Oct 15 13:23:36 ipfs: Killed
Oct 15 13:23:36 kernel: [114090.742155] ipfs invoked oom-killer: gfp_mask=0x14000c0(GFP_KERNEL), nodemask=0, order=0, oom_score_adj=-998
Oct 15 13:23:36 kernel: [114090.742162] CPU: 0 PID: 18688 Comm: ipfs Not tainted 4.10.0-37-generic #41~16.04.1-Ubuntu
Oct 15 13:23:36 kernel: [114090.742163] Hardware name: Google Google Compute Engine/Google Compute Engine, BIOS Google 01/01/2011
Oct 15 13:23:36 kernel: [114090.742164] Call Trace:
Oct 15 13:23:36 kernel: [114090.742174]  dump_stack+0x63/0x90
Oct 15 13:23:36 kernel: [114090.742178]  dump_header+0x7b/0x1fd
Oct 15 13:23:36 kernel: [114090.742183]  ? mem_cgroup_scan_tasks+0xc4/0xf0
Oct 15 13:23:36 kernel: [114090.742187]  oom_kill_process+0x219/0x3e0
Oct 15 13:23:36 kernel: [114090.742189]  out_of_memory+0x120/0x4b0
Oct 15 13:23:36 kernel: [114090.742190]  mem_cgroup_out_of_memory+0x4b/0x80
Oct 15 13:23:36 kernel: [114090.742192]  mem_cgroup_oom_synchronize+0x325/0x340
Oct 15 13:23:36 kernel: [114090.742193]  ? memory_high_write+0xe0/0xe0
Oct 15 13:23:36 kernel: [114090.742195]  pagefault_out_of_memory+0x36/0x80
Oct 15 13:23:36 kernel: [114090.742200]  mm_fault_error+0x8f/0x190
Oct 15 13:23:36 kernel: [114090.742201]  __do_page_fault+0x4b2/0x4e0
Oct 15 13:23:36 kernel: [114090.742206]  do_page_fault+0x22/0x30
Oct 15 13:23:36 kernel: [114090.742211]  page_fault+0x28/0x30
Oct 15 13:23:36 kernel: [114090.742212] RIP: 0033:0xdc0d63
Oct 15 13:23:36 kernel: [114090.742213] RSP: 002b:000000c4271cda48 EFLAGS: 00010246
Oct 15 13:23:36 kernel: [114090.742214] RAX: 000000c42ef36000 RBX: 000000c427a37420 RCX: 0000000000000200
Oct 15 13:23:36 kernel: [114090.742214] RDX: 0000000000000379 RSI: 0000000000000201 RDI: 000000c42ef37000
Oct 15 13:23:36 kernel: [114090.742215] RBP: 000000c4271cdb60 R08: 0000000000000000 R09: 000000c42a6baa40
Oct 15 13:23:36 kernel: [114090.742215] R10: 0000000000000007 R11: 000000c42a6baa88 R12: 0000000000000002
Oct 15 13:23:36 kernel: [114090.742216] R13: 000000c42a6baa58 R14: 00000000000000db R15: 000000c42a6baa40
Oct 15 13:23:36 kernel: [114090.742355] Memory cgroup out of memory: Kill process 13398 (ipfs) score 69 or sacrifice child
Oct 15 13:23:36 kernel: [114090.751266] Killed process 13398 (ipfs) total-vm:579084kB, anon-rss:257552kB, file-rss:19588kB, shmem-rss:0kB

Let me know if somebody wants more logs. This is happening almost every few hours now

I feel this was already raised in:

go-ipfs team is actively working on improving the situation and testing it internally:

Hopefully it will be addressed in next release.

1 Like

Thanks, I know. I would like to discuss and understand how we can remove the “Hopefully” from the last phrase and have these problems fixed soon :slight_smile: I would love to help more to achieve that…

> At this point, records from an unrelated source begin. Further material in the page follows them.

import Literature.NumberTheory.Rogawski1990.LocalTransferSplitPlaceClasses
import Literature.NumberTheory.Rogawski1990.GlobalTransferFactor
import HarnessLib

/-!
# [Rogawski1990 §4.9 Prop. 4.9.1 (b)] The unit fundamental lemma at a place SPLIT in `L`, in the LETTER's currency:
# `IsLocalUnitTransfer` reduces to ONE identity per matching pair `γ_H → γ₀`
(Rogawski (1990), §4.9 Prop. 4.9.1 (b) p. 55 «`Δ_{G∕H}(γ)Φ^κ(γ, f) = Φ^st(γ, f^H)` where `f` and `f^H` are the units of the Hecke algebras»;
§14.2 p. 232 and §3.1 p. 19: at a split place stable conjugacy is conjugacy and `κ = +1`)

Topic `NumberTheory/Rogawski1990`; namespace `Literature.NumberTheory.Rogawski1990`. THEOREMS ONLY (no definition, no instance, no named fact,
no `sorry`). Cell `pub/hodgecm-mathlib`, programme P3a, letter **N7 (#103)** ★ `UnitFundamentalLemmaExplicitClosed` — row «D-N7s-G» (LEAD F0P3a-plan (g8)):
the LOCAL ASSEMBLY at a split place, first half. The letter's local clause is ★ `IsLocalUnitTransfer L H′ v T mH mG` (`GlobalTransferFactor` :274) `:=`
★ `IsLocalDeltaTransfer … 1_{K_H} 1_{K′}` `:=` ★ `IsDeltaTransferRel`: for every `G`-regular `γ_H ∈ H_v = U(Φ₂)_v × U(Φ₁)_v`,
`Φ^st_H(γ_H, 1_{K_H}) = Σ_{[γ]} Δ_v(γ_H, [γ]) Φ([γ], 1_{K′})`. At a place `v` of `L⁺` SPLIT in `L` (`w ∣ v`, `w̄ ≠ w`) ★ `LocalTransferSplitPlaceClasses`
(«D-N6s» B3) shows: the `H`-side stable orbital integral is ONE orbital integral (★ `stableOrbitalIntegralRel_isLocalStablyConjH_eq_of_split`), every `γ_H`
has a match `γ₀ ∈ G′_v = U(H′)_v` (★ `exists_isLocalNormPair_of_split`) and the `G`-side sum has ONE term (★ `finsum_delta_mul_classOrbitalIntegral_eq_of_split`).
Hence:

* **`isLocalUnitTransfer_iff_forall_isLocalNormPair_of_split`** — at a split place, for ANY local transfer factor `T`, ANY orbital measure
  families `mH`, `mG`: `IsLocalUnitTransfer L H′ v T mH mG ↔ ∀ γ_H` `G`-regular, `∀ γ₀` with `IsLocalNormPair L H′ v γ_H γ₀`,
  `Φ([γ_H], 1_{K_H}; mH) = Δ_v(γ_H, γ₀) · Φ([γ₀], 1_{K′}; mG)` — THE PER-PAIR IDENTITY; `isLocalUnitTransfer_of_forall_isLocalNormPair_of_split`
  (the direction the closer consumes).

The per-pair identity itself — `Δ‴_v(γ_H, γ₀) · Φ^{G′_v}(γ₀, 1_{K′}) = Φ^{H_v}(γ_H, 1_{K_H})` for the CANONICAL families and the explicit factor
★ `finExplicitDelta_eq_tau_mul_weyl_of_split` (`Δ‴_v = τ_v · D_{G∕H,v}`, `κ_v = +1`) — is assembled from ★ `UnitFundamentalLemmaSplitPlaceBochner`
(«D-N7s-E»: `Φ^{G′_v}(γ₀, 1_{K′}) = c · |D_{G∕M}|^{−1∕2} δ_P^{1∕2} Φ^{M}(p, 1_{K_M})`), ★ `finWeylRatio_eq_boxAd_of_split` («D-S2r»), the constant-one pin
(«D-S1c-canonical» ∕ «D-S1c-one», ★ `GLnLeviOrbitalDescentCanonical`), the value of `τ_v` (B6) and the `H_v ≅ M` frame transport (B4′) — the second
half of this row, NOT in this file. Nothing is claimed at non-split places. HC_CM is proved only modulo the printed citations until rung 0 closes;
this file discharges none of them.

## References
* J. D. Rogawski, *Automorphic Representations of Unitary Groups in Three Variables* (1990), §4.9 Prop. 4.9.1 (b) p. 55; §4.3 (4.3.1)–(4.3.2)
  p. 43; §14.2 p. 232; §3.1 p. 19 [Rogawski1990].
* C. P. Mok, *Endoscopic classification of representations of quasi-split unitary groups* (2015), §1 p. 5 [Mok2014].
-/

set_option autoImplicit false

noncomputable section

open MeasureTheory NumberField IsDedekindDomain Literature.NumberTheory.Automorphic Literature.NumberTheory.Automorphic.UnitaryGroup
open scoped Matrix MatrixGroups

namespace Literature.NumberTheory.Rogawski1990

section Split

variable (L : Type) [Field L] [NumberField L] [IsCMField L] (H' : Matrix (Fin 3) (Fin 3) L)
  {v : HeightOneSpectrum (𝓞 ↥(maximalRealSubfield L))} (hc : IsCMField.complexConj L ≠ 1)
  (w : UnitaryGroup.PlacesOver L v) (hw : IsCMField.complexConj L • w.1 ≠ w.1)
  (hΦ₂ : ((Matrix.of fun i j : Fin 2 => if i.val + j.val + 1 = 2 then (1 : L) else 0).map (IsCMField.complexConj L))ᵀ =
    Matrix.of fun i j : Fin 2 => if i.val + j.val + 1 = 2 then (1 : L) else 0)
  (hΦ₂w : IsUnit (placeForm (Matrix.of fun i j : Fin 2 => if i.val + j.val + 1 = 2 then (1 : L) else 0) w.1))
  (hΦ₂d : (Matrix.of fun i j : Fin 2 => if i.val + j.val + 1 = 2 then (1 : L) else 0).det ≠ 0)
  (hΦ₁ : ((Matrix.of fun i j : Fin 1 => if i.val + j.val + 1 = 1 then (1 : L) else 0).map (IsCMField.complexConj L))ᵀ =
    Matrix.of fun i j : Fin 1 => if i.val + j.val + 1 = 1 then (1 : L) else 0)
  (hΦ₁w : IsUnit (placeForm (Matrix.of fun i j : Fin 1 => if i.val + j.val + 1 = 1 then (1 : L) else 0) w.1))
  (hΦ₁d : (Matrix.of fun i j : Fin 1 => if i.val + j.val + 1 = 1 then (1 : L) else 0).det ≠ 0)
  (hH' : (H'.map (IsCMField.complexConj L))ᵀ = H') (hH'w : IsUnit (placeForm H' w.1))
  {_ha : ∀ a : ((UnitaryGroup.cmDatum L 2 (Matrix.of fun i j : Fin 2 => if i.val + j.val + 1 = 2 then (1 : L) else 0)).Local v ×
      (UnitaryGroup.cmDatum L 1 (Matrix.of fun i j : Fin 1 => if i.val + j.val + 1 = 1 then (1 : L) else 0)).Local v),
    MeasurableSpace (((UnitaryGroup.cmDatum L 2 (Matrix.of fun i j : Fin 2 => if i.val + j.val + 1 = 2 then (1 : L) else 0)).Local v ×
      (UnitaryGroup.cmDatum L 1 (Matrix.of fun i j : Fin 1 => if i.val + j.val + 1 = 1 then (1 : L) else 0)).Local v) ⧸
      Subgroup.centralizer ({a} : Set ((UnitaryGroup.cmDatum L 2 (Matrix.of fun i j : Fin 2 => if i.val + j.val + 1 = 2 then (1 : L) else 0)).Local v ×
      (UnitaryGroup.cmDatum L 1 (Matrix.of fun i j : Fin 1 => if i.val + j.val + 1 = 1 then (1 : L) else 0)).Local v)))}
  {_hγ : ∀ γ : (UnitaryGroup.cmDatum L 3 H').Local v,
    MeasurableSpace ((UnitaryGroup.cmDatum L 3 H').Local v ⧸ Subgroup.centralizer ({γ} : Set ((UnitaryGroup.cmDatum L 3 H').Local v)))}
  (T : LocalTransferFactor L H' v)
  (mH : OrbitalMeasureFamily ((UnitaryGroup.cmDatum L 2 (Matrix.of fun i j : Fin 2 => if i.val + j.val + 1 = 2 then (1 : L) else 0)).Local v ×
      (UnitaryGroup.cmDatum L 1 (Matrix.of fun i j : Fin 1 => if i.val + j.val + 1 = 1 then (1 : L) else 0)).Local v))
  (mG : OrbitalMeasureFamily ((UnitaryGroup.cmDatum L 3 H').Local v))

include hc hw hΦ₂ hΦ₂w hΦ₂d hΦ₁ hΦ₁w hΦ₁d hH' hH'w in
/-- **N7 at a split place, «⇐»: the per-pair identity implies the letter's local clause.** If for every `G`-regular `γ_H ∈ H_v` and every
match `γ₀ ∈ U(H′)_v` (`IsLocalNormPair`), `Φ([γ_H], 1_{K_H}; mH) = Δ_v(γ_H, γ₀) · Φ([γ₀], 1_{K′}; mG)`, then `IsLocalUnitTransfer L H′ v T mH mG`
(★ `stableOrbitalIntegralRel_isLocalStablyConjH_eq_of_split` + ★ `finsum_delta_mul_classOrbitalIntegral_eq_of_split` + ★
`exists_isLocalNormPair_of_split`). [cite: Rogawski1990, §4.9 Prop. 4.9.1 (b) p. 55] [cite: Rogawski1990, §14.2 p. 232] -/
theorem isLocalUnitTransfer_of_forall_isLocalNormPair_of_split
    (h : ∀ γH : (UnitaryGroup.cmDatum L 2 (Matrix.of fun i j : Fin 2 => if i.val + j.val + 1 = 2 then (1 : L) else 0)).Local v ×
        (UnitaryGroup.cmDatum L 1 (Matrix.of fun i j : Fin 1 => if i.val + j.val + 1 = 1 then (1 : L) else 0)).Local v,
      IsLocalGRegular L v γH → ∀ γ₀ : (UnitaryGroup.cmDatum L 3 H').Local v, IsLocalNormPair L H' v γH γ₀ →
        classOrbitalIntegral mH
            ((((UnitaryGroup.cmLocalIntegralLevel L 2 (Matrix.of fun i j : Fin 2 => if i.val + j.val + 1 = 2 then (1 : L) else 0) v).prod
              (UnitaryGroup.cmLocalIntegralLevel L 1 (Matrix.of fun i j : Fin 1 => if i.val + j.val + 1 = 1 then (1 : L) else 0) v) :
                Subgroup ((UnitaryGroup.cmDatum L 2 (Matrix.of fun i j : Fin 2 => if i.val + j.val + 1 = 2 then (1 : L) else 0)).Local v ×
                  (UnitaryGroup.cmDatum L 1 (Matrix.of fun i j : Fin 1 => if i.val + j.val + 1 = 1 then (1 : L) else 0)).Local v)) :
              Set ((UnitaryGroup.cmDatum L 2 (Matrix.of fun i j : Fin 2 => if i.val + j.val + 1 = 2 then (1 : L) else 0)).Local v ×
                (UnitaryGroup.cmDatum L 1 (Matrix.of fun i j : Fin 1 => if i.val + j.val + 1 = 1 then (1 : L) else 0)).Local v)).indicator
            fun _ => (1 : ℂ)) (ConjClasses.mk γH) =
          T.Δ γH γ₀ * classOrbitalIntegral mG
            ((UnitaryGroup.cmLocalIntegralLevel L 3 H' v : Set ((UnitaryGroup.cmDatum L 3 H').Local v)).indicator fun _ => (1 : ℂ))
            (ConjClasses.mk γ₀)) :
    IsLocalUnitTransfer L H' v T mH mG := by
  intro γH hreg
  obtain ⟨γ₀, h₀, -⟩ := exists_isLocalNormPair_of_split L H' hc w hw hΦ₂ hΦ₂w hΦ₁ hΦ₁w hH' hH'w γH
  rw [stableOrbitalIntegralRel_isLocalStablyConjH_eq_of_split L w hw hΦ₂ hΦ₂d hΦ₁ hΦ₁d mH _ γH,
    finsum_delta_mul_classOrbitalIntegral_eq_of_split L H' hH' w hw hH'w T mG _ h₀]
  exact h γH hreg γ₀ h₀

include hc hw hΦ₂ hΦ₂w hΦ₂d hΦ₁ hΦ₁w hΦ₁d hH' hH'w in
/-- **N7 at a split place IS the per-pair identity** (`↔`): `IsLocalUnitTransfer L H′ v T mH mG` iff for every `G`-regular `γ_H` and every match
`γ₀`, `Φ([γ_H], 1_{K_H}; mH) = Δ_v(γ_H, γ₀) · Φ([γ₀], 1_{K′}; mG)`. [cite: Rogawski1990, §4.9 Prop. 4.9.1 (b) p. 55] [cite: Rogawski1990, §4.3 (4.3.1) p. 43] -/
theorem isLocalUnitTransfer_iff_forall_isLocalNormPair_of_split :
    IsLocalUnitTransfer L H' v T mH mG ↔
      ∀ γH : (UnitaryGroup.cmDatum L 2 (Matrix.of fun i j : Fin 2 => if i.val + j.val + 1 = 2 then (1 : L) else 0)).Local v ×
          (UnitaryGroup.cmDatum L 1 (Matrix.of fun i j : Fin 1 => if i.val + j.val + 1 = 1 then (1 : L) else 0)).Local v,
        IsLocalGRegular L v γH → ∀ γ₀ : (UnitaryGroup.cmDatum L 3 H').Local v, IsLocalNormPair L H' v γH γ₀ →
          classOrbitalIntegral mH
              ((((UnitaryGroup.cmLocalIntegralLevel L 2 (Matrix.of fun i j : Fin 2 => if i.val + j.val + 1 = 2 then (1 : L) else 0) v).prod
                (UnitaryGroup.cmLocalIntegralLevel L 1 (Matrix.of fun i j : Fin 1 => if i.val + j.val + 1 = 1 then (1 : L) else 0) v) :
                  Subgroup ((UnitaryGroup.cmDatum L 2 (Matrix.of fun i j : Fin 2 => if i.val + j.val + 1 = 2 then (1 : L) else 0)).Local v ×
                    (UnitaryGroup.cmDatum L 1 (Matrix.of fun i j : Fin 1 => if i.val + j.val + 1 = 1 then (1 : L) else 0)).Local v)) :
                Set ((UnitaryGroup.cmDatum L 2 (Matrix.of fun i j : Fin 2 => if i.val + j.val + 1 = 2 then (1 : L) else 0)).Local v ×
                  (UnitaryGroup.cmDatum L 1 (Matrix.of fun i j : Fin 1 => if i.val + j.val + 1 = 1 then (1 : L) else 0)).Local v)).indicator
              fun _ => (1 : ℂ)) (ConjClasses.mk γH) =
            T.Δ γH γ₀ * classOrbitalIntegral mG
              ((UnitaryGroup.cmLocalIntegralLevel L 3 H' v : Set ((UnitaryGroup.cmDatum L 3 H').Local v)).indicator fun _ => (1 : ℂ))
              (ConjClasses.mk γ₀) := by
  refine ⟨fun h γH hreg γ₀ h₀ => ?_,
    isLocalUnitTransfer_of_forall_isLocalNormPair_of_split L H' hc w hw hΦ₂ hΦ₂w hΦ₂d hΦ₁ hΦ₁w hΦ₁d hH' hH'w T mH mG⟩
  have h1 := h γH hreg
  rw [stableOrbitalIntegralRel_isLocalStablyConjH_eq_of_split L w hw hΦ₂ hΦ₂d hΦ₁ hΦ₁d mH _ γH,
    finsum_delta_mul_classOrbitalIntegral_eq_of_split L H' hH' w hw hH'w T mG _ h₀] at h1
  exact h1

end Split

end Literature.NumberTheory.Rogawski1990

end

Is anybody onboard with this?

The only reason this wouldn’t get fixed in the next release is if we decide to do an early release for some reason (in which case it would be fixed in the release after that) but that probably won’t happen. Regardless, you can expect to see this situation get much better in about a month (probably less)*.

*there are no givens in love and code; I don’t decide when the release gets cut.